The first requires that we once again come up with ways to replace fossil fuels with electricity... which of course means that we should be engineering more and better ways of doing that; after all, ALL of our promising technologies for replacing fossil fuels require it.

The second usage requires us to engineer engines that use hydrogen as their fuel; something that is very much doable; and in fact something that has been in nascent stages for over 100 years; but because of the cheap availability and usefulness of fossil fuels was never developed very much.

Of course the practical problems with hydrogen are substantial. First, how do you extract the hydrogen from its base sources (primarily water and natural gas using current technologies)? Second, how do you safely transport it and distribute it? Third, what do you do with all the water vapor and waste heat being created when the hydrogen is being used as a primary fuel source? Fourth, how do you solve all of these problems economically?

The good news is that these are all well understood technical issues from a scientific standpoint; what remains is to engineer the solutions, and then build the infrastructure; and THAT is a political and social problem not a technical one.

So what do I think is going to happen?
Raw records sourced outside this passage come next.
import Mathlib.NumberTheory.LSeries.Dirichlet
import Mathlib.Analysis.SpecialFunctions.JapaneseBracket
import Mathlib.Analysis.Analytic.IsolatedZeros
import Mathlib.Analysis.Normed.Module.Connected
import Mathlib.Topology.Compactness.Lindelof
import Literature.NumberTheory.LFunctions.NymanBeurling
import Literature.NumberTheory.LFunctions.NymanBeurlingDirichlet
import Literature.Analysis.FunctionSpaces.PlancherelL1L2
import HarnessLib

/-!
# The Nyman–Beurling–Báez-Duarte criterion: the deep half from its printed inputs

Companion ("Proofs") file of `Literature/NumberTheory/LFunctions/NymanBeurling.lean`. There the
named fact `Literature.NumberTheory.LFunctions.baezDuarte_iff` (Báez-Duarte 2003, Thm. 1.1: RH iff `χ = 𝟙_{(0,1]}` lies in the
`L²(0,∞)`-closure of the span of `ρ_a(x) = {1/(ax)}`, `a ∈ ℕ`) was reduced to its deep half
`baezDuarte_onlyIf` (RH ⇒ closure), the elementary half being proved. This file proves the deep
half from the three classical inputs of Báez-Duarte's §2.2, all recorded as named facts in
`NymanBeurling.lean`:

* `baezDuarte_moebiusSum_approx` — Lemma 2.1 (Balazard–Saias, *Notes 1*, Lemme 2): under a
  zero-free half-plane `re s > α`, `∑_{a≤n} μ(a)a^{-s} = 1/ζ(s) + O(n^{-δ/3}(1+|τ|)^ε)`;
* `baezDuarte_zetaRatio_bound` — Lemma 2.2: `|ζ(1/2-ε+iτ)/ζ(1/2+ε+iτ)| ≤ C(1+|τ|)^ε`;
* `zeta_isBigO_rpow_of_riemannHypothesis` — Titchmarsh (14.2.5): RH ⇒ `ζ(σ+it) = O(t^ε)`,
  `σ > 1/2` (with Lemma 2.2 this is the "Lindelöf hypothesis at the abscissa `1/2-ε`" of §2.2).

## Main results (all proved)

* `Literature.NumberTheory.LFunctions.baezDuarte_onlyIf_of_approx` : `baezDuarte_onlyIf` from Lemma 2.2, (14.2.5) and, in
  place of Lemma 2.1, the abstract Dirichlet-polynomial approximation property
  `Literature.RH.InvZetaDirichletApprox ε` of `1/ζ` (under RH, all small `ε > 0`).
* `Literature.NumberTheory.LFunctions.invZetaDirichletApprox_of_moebiusSum_approx` : Lemma 2.1 gives that property (under RH),
  with Báez-Duarte's own polynomials `P_n(s + 2ε)`.
* `Literature.NumberTheory.LFunctions.baezDuarte_onlyIf_of_facts` : the three facts imply `baezDuarte_onlyIf`.
* `Literature.NumberTheory.LFunctions.baezDuarte_iff_of_facts` : the three facts imply `baezDuarte_iff` (Thm. 1.1).

## The argument (Báez-Duarte §2.2, in quantitative form)

Mathlib has no `L²`-Mellin transform, so instead of the two `L²`-limits `f_{ε,n} → f_ε`
(`n → ∞`) and `f_ε → -χ` (`ε → 0`) of the source we estimate directly the norm of
`g_c = χ - ∑_k c_k ρ_{k+1}` (`BaezDuarteOnlyIf.approx c`, literally the expression in
`Literature.NumberTheory.LFunctions.baezDuarte_iff`) for a real coefficient vector `c`; Báez-Duarte's choice
`c_k = -μ(k+1)(k+1)^{-2ε}`, `k < n` (`BaezDuarteOnlyIf.coeff ε n`) gives
`g_c = χ + f_{2ε,n} = χ + ∑_{a≤n} μ(a)a^{-2ε}ρ_a`. The Mellin transform of `g_c` converges
absolutely on `0 < re s < 1`, and:

1. `M[g_c](w) = (1 - ζ(w)D_c(w))/w` with the Dirichlet polynomial `D_c(w) = -∑_k c_k (k+1)^{-w}`
   (`mellin_approxC_eq`; from `M[χ](w) = 1/w` and Titchmarsh's (2.1.5)
   `M[{1/(ax)}](w) = -a^{-w}ζ(w)/w`, `NymanBeurling.mellin_fract_one_div_eq`) — Báez-Duarte (2.4);
   for his coefficients `D_c(w) = P_n(w+2ε)`, `P_n(s) = ∑_{a≤n} μ(a)a^{-s}` (`dirichletPoly_coeff`).
2. Mellin–Plancherel at abscissa `1/2 - ε` (`Literature.Analysis.FunctionSpaces.integral_norm_sq_mellin_eq`, file
   `Literature/Analysis/FunctionSpaces/PlancherelL1L2.lean`), `x^{-2ε} ≥ 1` on `(0,1]` and
   `g_c(x) = -C/x` on `(1,∞)` (`C = ∑ c_k/(k+1) = -D_c(1)`) give
   `‖g_c‖² ≤ (2π)⁻¹ ∫ |M[g_c](1/2-ε+iτ)|² dτ + C²` (`integral_sq_approx_le_mellin`); for
   Báez-Duarte's coefficients `C = -P_n(1+2ε) → -1/ζ(1+2ε)` (`n → ∞`), and `1/ζ(1+2ε) → 0`
   (`ε → 0`).
3. On the line, with `w = 1/2-ε+iτ`, `v = 1/2+ε+iτ`:
   `|1 - ζ(w)D_c(w)|²/|w|² ≤ 2A(ε,τ) + 2|ζ(w)|²|D_c(w) - 1/ζ(v)|²/|w|²`,
   `A(ε,τ) = |1 - ζ(w)/ζ(v)|²/|w|²`. By Lemma 2.2, `A(ε,·) ≤ 32(1+C_R)²(1+|τ|)^{-7/4}` for
   `ε ≤ 1/8`, and `A(ε,τ) → 0` as `ε → 0` whenever `ζ(1/2+iτ) ≠ 0`, i.e. for a.e. `τ` (the zeros
   of `ζ` are isolated); dominated convergence gives `∫A(ε,·) → 0` (`tendsto_integral_Afun`).
   If `|D_c(w) - 1/ζ(v)| ≤ K(1+|τ|)^{1/8}` (for `D_c = P_n(·+2ε)` this is Lemma 2.1 with
   `α = 1/2`, `δ = ε`, `K = C₁n^{-ε/3}`, needs RH), Lemma 2.2 and (14.2.5) bound the second term
   by `32(C_R C₃ K)²(1+|τ|)^{-5/4}` (`norm_sq_mellin_le`).
4. Choose `ε` small (steps 2–3), then `K` small (`n` large): `‖g_c‖ < η`
   (`baezDuarte_onlyIf_of_approx`, `baezDuarte_onlyIf_of_facts`).

## References

* L. Báez-Duarte, *A strengthening of the Nyman–Beurling criterion for the Riemann hypothesis*,
  Atti Accad. Naz. Lincei Rend. Lincei (9) Mat. Appl. 14 (2003), 5–11 (arXiv:math/0202141),
  Thm. 1.1, Lemmas 2.1–2.2, §2.2.
* M. Balazard, E. Saias, *Notes sur la fonction ζ de Riemann, 1*, Adv. Math. 139 (1998),
  310–321, Lemme 2.
* E. C. Titchmarsh, *The Theory of the Riemann Zeta-Function*, 2nd ed., OUP 1986, (2.1.5) and
  §14.2 (14.2.5); *Introduction to the Theory of Fourier Integrals*, 2nd ed., 1948, Thm. 71.
-/

noncomputable section

open Complex Filter Asymptotics MeasureTheory Set
open scoped Real Topology

namespace Literature.NumberTheory.LFunctions


/-! ## The approximants `χ - ∑_k c_k ρ_{k+1}` -/

namespace BaezDuarteOnlyIf

open ArithmeticFunction (moebius)

variable {N : ℕ}

/-- The function `g_c = χ - ∑_k c_k {1/((k+1)x)}` attached to a real coefficient vector
`c : Fin N → ℝ`, literally in the form of the right-hand side of `Literature.NumberTheory.LFunctions.baezDuarte_iff`; its
`L²(0,∞)` norm is to be made small. Báez-Duarte's choice is `c = coeff ε n` below
(`g = χ + f_{2ε,n}`). [cite: BaezDuarte2003, §2.2] -/
def approx (c : Fin N → ℝ) (x : ℝ) : ℝ :=
  (Ioc (0 : ℝ) 1).indicator 1 x -
    ∑ k : Fin N, c k * Int.fract (1 / (((k : ℕ) + 1 : ℝ) * x))

/-- The tail constant `C = ∑_k c_k/(k+1)`: on `(1,∞)`, `g_c(x) = -C/x`.
[cite: BaezDuarte2003, §2.2 eq. for `x > 1`] -/
def tailConst (c : Fin N → ℝ) : ℝ := ∑ k : Fin N, c k / ((k : ℕ) + 1)

/-- A crude sup bound for `g_c`: `1 + ∑_k |c_k|`. [folklore] -/
def coeffBound (c : Fin N → ℝ) : ℝ := 1 + ∑ k : Fin N, |c k|

/-! The Dirichlet polynomial attached to `c` is `D_c(s) = -∑_k c_k (k+1)^{-s}`, i.e. the tree's
`Literature.RH.dirichletPoly (fun k ↦ -(c k : ℂ)) s` (`Literature/…/NymanBeurlingDirichlet.lean`,
`dirichletPoly a s = ∑ a_n (n+1)^{-s}`); it is normalised so that `M[g_c](s) = (1 - ζ(s) D_c(s))/s`
(`mellin_approxC_eq`), and for Báez-Duarte's coefficients `D_c(s) = P_n(s + 2ε)` with
`P_n(s) = ∑_{a ≤ n} μ(a) a^{-s}` (`dirichletPoly_coeff`). -/

/-- Báez-Duarte's coefficients, in the indexing of `Literature.NumberTheory.LFunctions.baezDuarte_iff`:
`c_k = -μ(k+1)(k+1)^{-2ε}` for `k < n`, so that `χ - ∑_k c_k ρ_{k+1} = χ + f_{2ε,n}` with
`f_{ε,n} = ∑_{a ≤ n} μ(a)a^{-ε}ρ_a` (§2.2). [cite: BaezDuarte2003, §2.2] -/
def coeff (ε : ℝ) (n : ℕ) (k : Fin n) : ℝ :=
  -((moebius ((k : ℕ) + 1) : ℝ) * ((k : ℕ) + 1 : ℝ) ^ (-(2 * ε)))

/-- `1 ≤ coeffBound c`. [folklore] -/
lemma one_le_coeffBound (c : Fin N → ℝ) : 1 ≤ coeffBound c := by
  unfold coeffBound
  have : 0 ≤ ∑ k : Fin N, |c k| := Finset.sum_nonneg fun k _ ↦ abs_nonneg _
  linarith

/-- `g_c` is measurable. [folklore] -/
lemma measurable_approx (c : Fin N → ℝ) : Measurable (approx c) := by
  refine (measurable_one.indicator measurableSet_Ioc).sub (Finset.measurable_sum _ fun k _ ↦ ?_)
  exact measurable_const.mul (measurable_fract.comp (by fun_prop))

/-- `|g_c(x)| ≤ 1 + ∑_k |c_k|` everywhere. [folklore] -/
lemma abs_approx_le (c : Fin N → ℝ) (x : ℝ) : |approx c x| ≤ coeffBound c := by
  unfold approx coeffBound
  refine (abs_sub _ _).trans (add_le_add ?_ ?_)
  · by_cases hx : x ∈ Ioc (0 : ℝ) 1 <;> simp [hx]
  · refine (Finset.abs_sum_le_sum_abs _ _).trans (Finset.sum_le_sum fun k _ ↦ ?_)
    rw [abs_mul]
    refine (mul_le_mul_of_nonneg_left ?_ (abs_nonneg _)).trans_eq (mul_one _)
    rw [abs_of_nonneg (Int.fract_nonneg _)]
    exact (Int.fract_lt_one _).le

/-- On `(1,∞)`: `g_c(x) = -C x⁻¹` (`χ = 0` and `{1/((k+1)x)} = 1/((k+1)x)` there). [folklore] -/
lemma approx_eq_of_one_lt (c : Fin N → ℝ) {x : ℝ} (hx : 1 < x) :
    approx c x = -tailConst c * x⁻¹ := by
  have hx0 : 0 < x := by linarith
  have hxm : x ∉ Ioc (0 : ℝ) 1 := fun h' ↦ absurd h'.2 (not_le.2 hx)
  simp only [approx, indicator_of_notMem hxm, zero_sub, tailConst, neg_mul, Finset.sum_mul,
    neg_inj]
  refine Finset.sum_congr rfl fun k _ ↦ ?_
  have hk : (0 : ℝ) < (k : ℕ) + 1 := by positivity
  rw [Int.fract_eq_self.2 ⟨by positivity, ?_⟩]
  · field_simp
  · rw [div_lt_one (by positivity)]; nlinarith

/-- `|g_c(x)| = |C| x⁻¹` on `(1, ∞)`. [folklore] -/
lemma abs_approx_le_of_one_lt (c : Fin N → ℝ) {x : ℝ} (hx : 1 < x) :
    |approx c x| = |tailConst c| * x⁻¹ := by
  rw [approx_eq_of_one_lt c hx, abs_mul, abs_neg, abs_of_pos (inv_pos.2 (zero_lt_one.trans hx))]

/-- The complexification of `g_c` (Mellin transforms are `ℂ`-valued). [folklore] -/
def approxC (c : Fin N → ℝ) (x : ℝ) : ℂ := ((approx c x : ℝ) : ℂ)

/-- `approxC` is measurable. [folklore] -/
lemma measurable_approxC (c : Fin N → ℝ) : Measurable (approxC c) :=
  Complex.measurable_ofReal.comp (measurable_approx c)

/-- `‖approxC x‖ = |approx x|`. [folklore] -/
lemma norm_approxC (c : Fin N → ℝ) (x : ℝ) : ‖approxC c x‖ = |approx c x| := by
  rw [approxC, Complex.norm_real, Real.norm_eq_abs]

/-- Reindexing `Fin n ↔ {1, …, n}`. [folklore] -/
lemma sum_fin_eq_sum_Icc {M : Type*} [AddCommMonoid M] (n : ℕ) (f : ℕ → M) :
    ∑ k : Fin n, f ((k : ℕ) + 1) = ∑ a ∈ Finset.Icc 1 n, f a := by
  induction n with
  | zero => simp
  | succ n ih =>
    rw [Fin.sum_univ_castSucc, Finset.sum_Icc_succ_top (by omega)]
    simp [ih]

/-- `approxC` as a `ℂ`-linear combination of the indicator and the Beurling functions. [folklore] -/
lemma approxC_eq (c : Fin N → ℝ) (x : ℝ) :
    approxC c x = (Ioc (0 : ℝ) 1).indicator (fun _ ↦ (1 : ℂ)) x -
      ∑ k : Fin N, (c k : ℂ) * ((Int.fract (1 / (((k : ℕ) + 1 : ℝ) * x)) : ℝ) : ℂ) := by
  unfold approxC approx
  by_cases hx : x ∈ Ioc (0 : ℝ) 1
  · simp only [indicator_of_mem hx, Pi.one_apply]
    push_cast
    rfl
  · simp only [indicator_of_notMem hx, zero_sub]
    push_cast
    rfl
Well I would guess that as I said, nuclear fission power will become the dominant source of electrical power; and we will slowly shift as much as possible away from fossil fuels and into electric power. As we do so, hydrogen power will develop very slowly, because with less demand, fossil fuels will become far less expensive, and less of an environmental problem. From there, the market will determine the solution; but unless someone comes up with a massive engineering and economic upside to hydrogen, we'll probably keep using fossil fuels for the foreseeable future.

Long digression there with a lot of maybes and could bes and caveats right? Like I said, if it's not an absolute, we're pretty fuzzy about it. Normal people will say "Yes we can do this if we work hard enough" or "No we can't do this"; engineers will say "We can do this if... and its going to be hard if... but maybe... let me try this..."

Of course this method of looking at the world, for all it's advantages and abilities, has a problem. When you look at everything as interconnected systems, you tend to expect that systems and behaviors will be at least marginally predictable or reasonable, or rational.

One problem with that, human beings aren't. People are very complex systems, and they don't have consistent rules or behaviors. They ahve motivations, and passions, and understandings, and misunderstandings, and chaos, and fear, and inspiration... but the one thing they don't have is consistenly understandable or predictable rules or behaviors.

The universe is perverse. Complex systems are simply not rational or predictable, except at the macro level (and sometimes not even then); because of chaos theory, because of the law of unintended consequences, hell even because of the second law of thermodynamics.

The truly great engineers of this world know and understand this, at as deep a level as their understanding of systems; and thus they can function in the world without isolating themselves, or destroying themselves; or their relationships with those around them.

In fact, through this understanding, they can produce and express true brilliance; and if they're lucky they can achieve that which so few do: happiness

Unfortunately, there're a hell of a lot of otherwise good engineers who persist and insist on treating complex systems, and complex people; as if they were predictable, and rational. Those people don't generally end up very happy at all.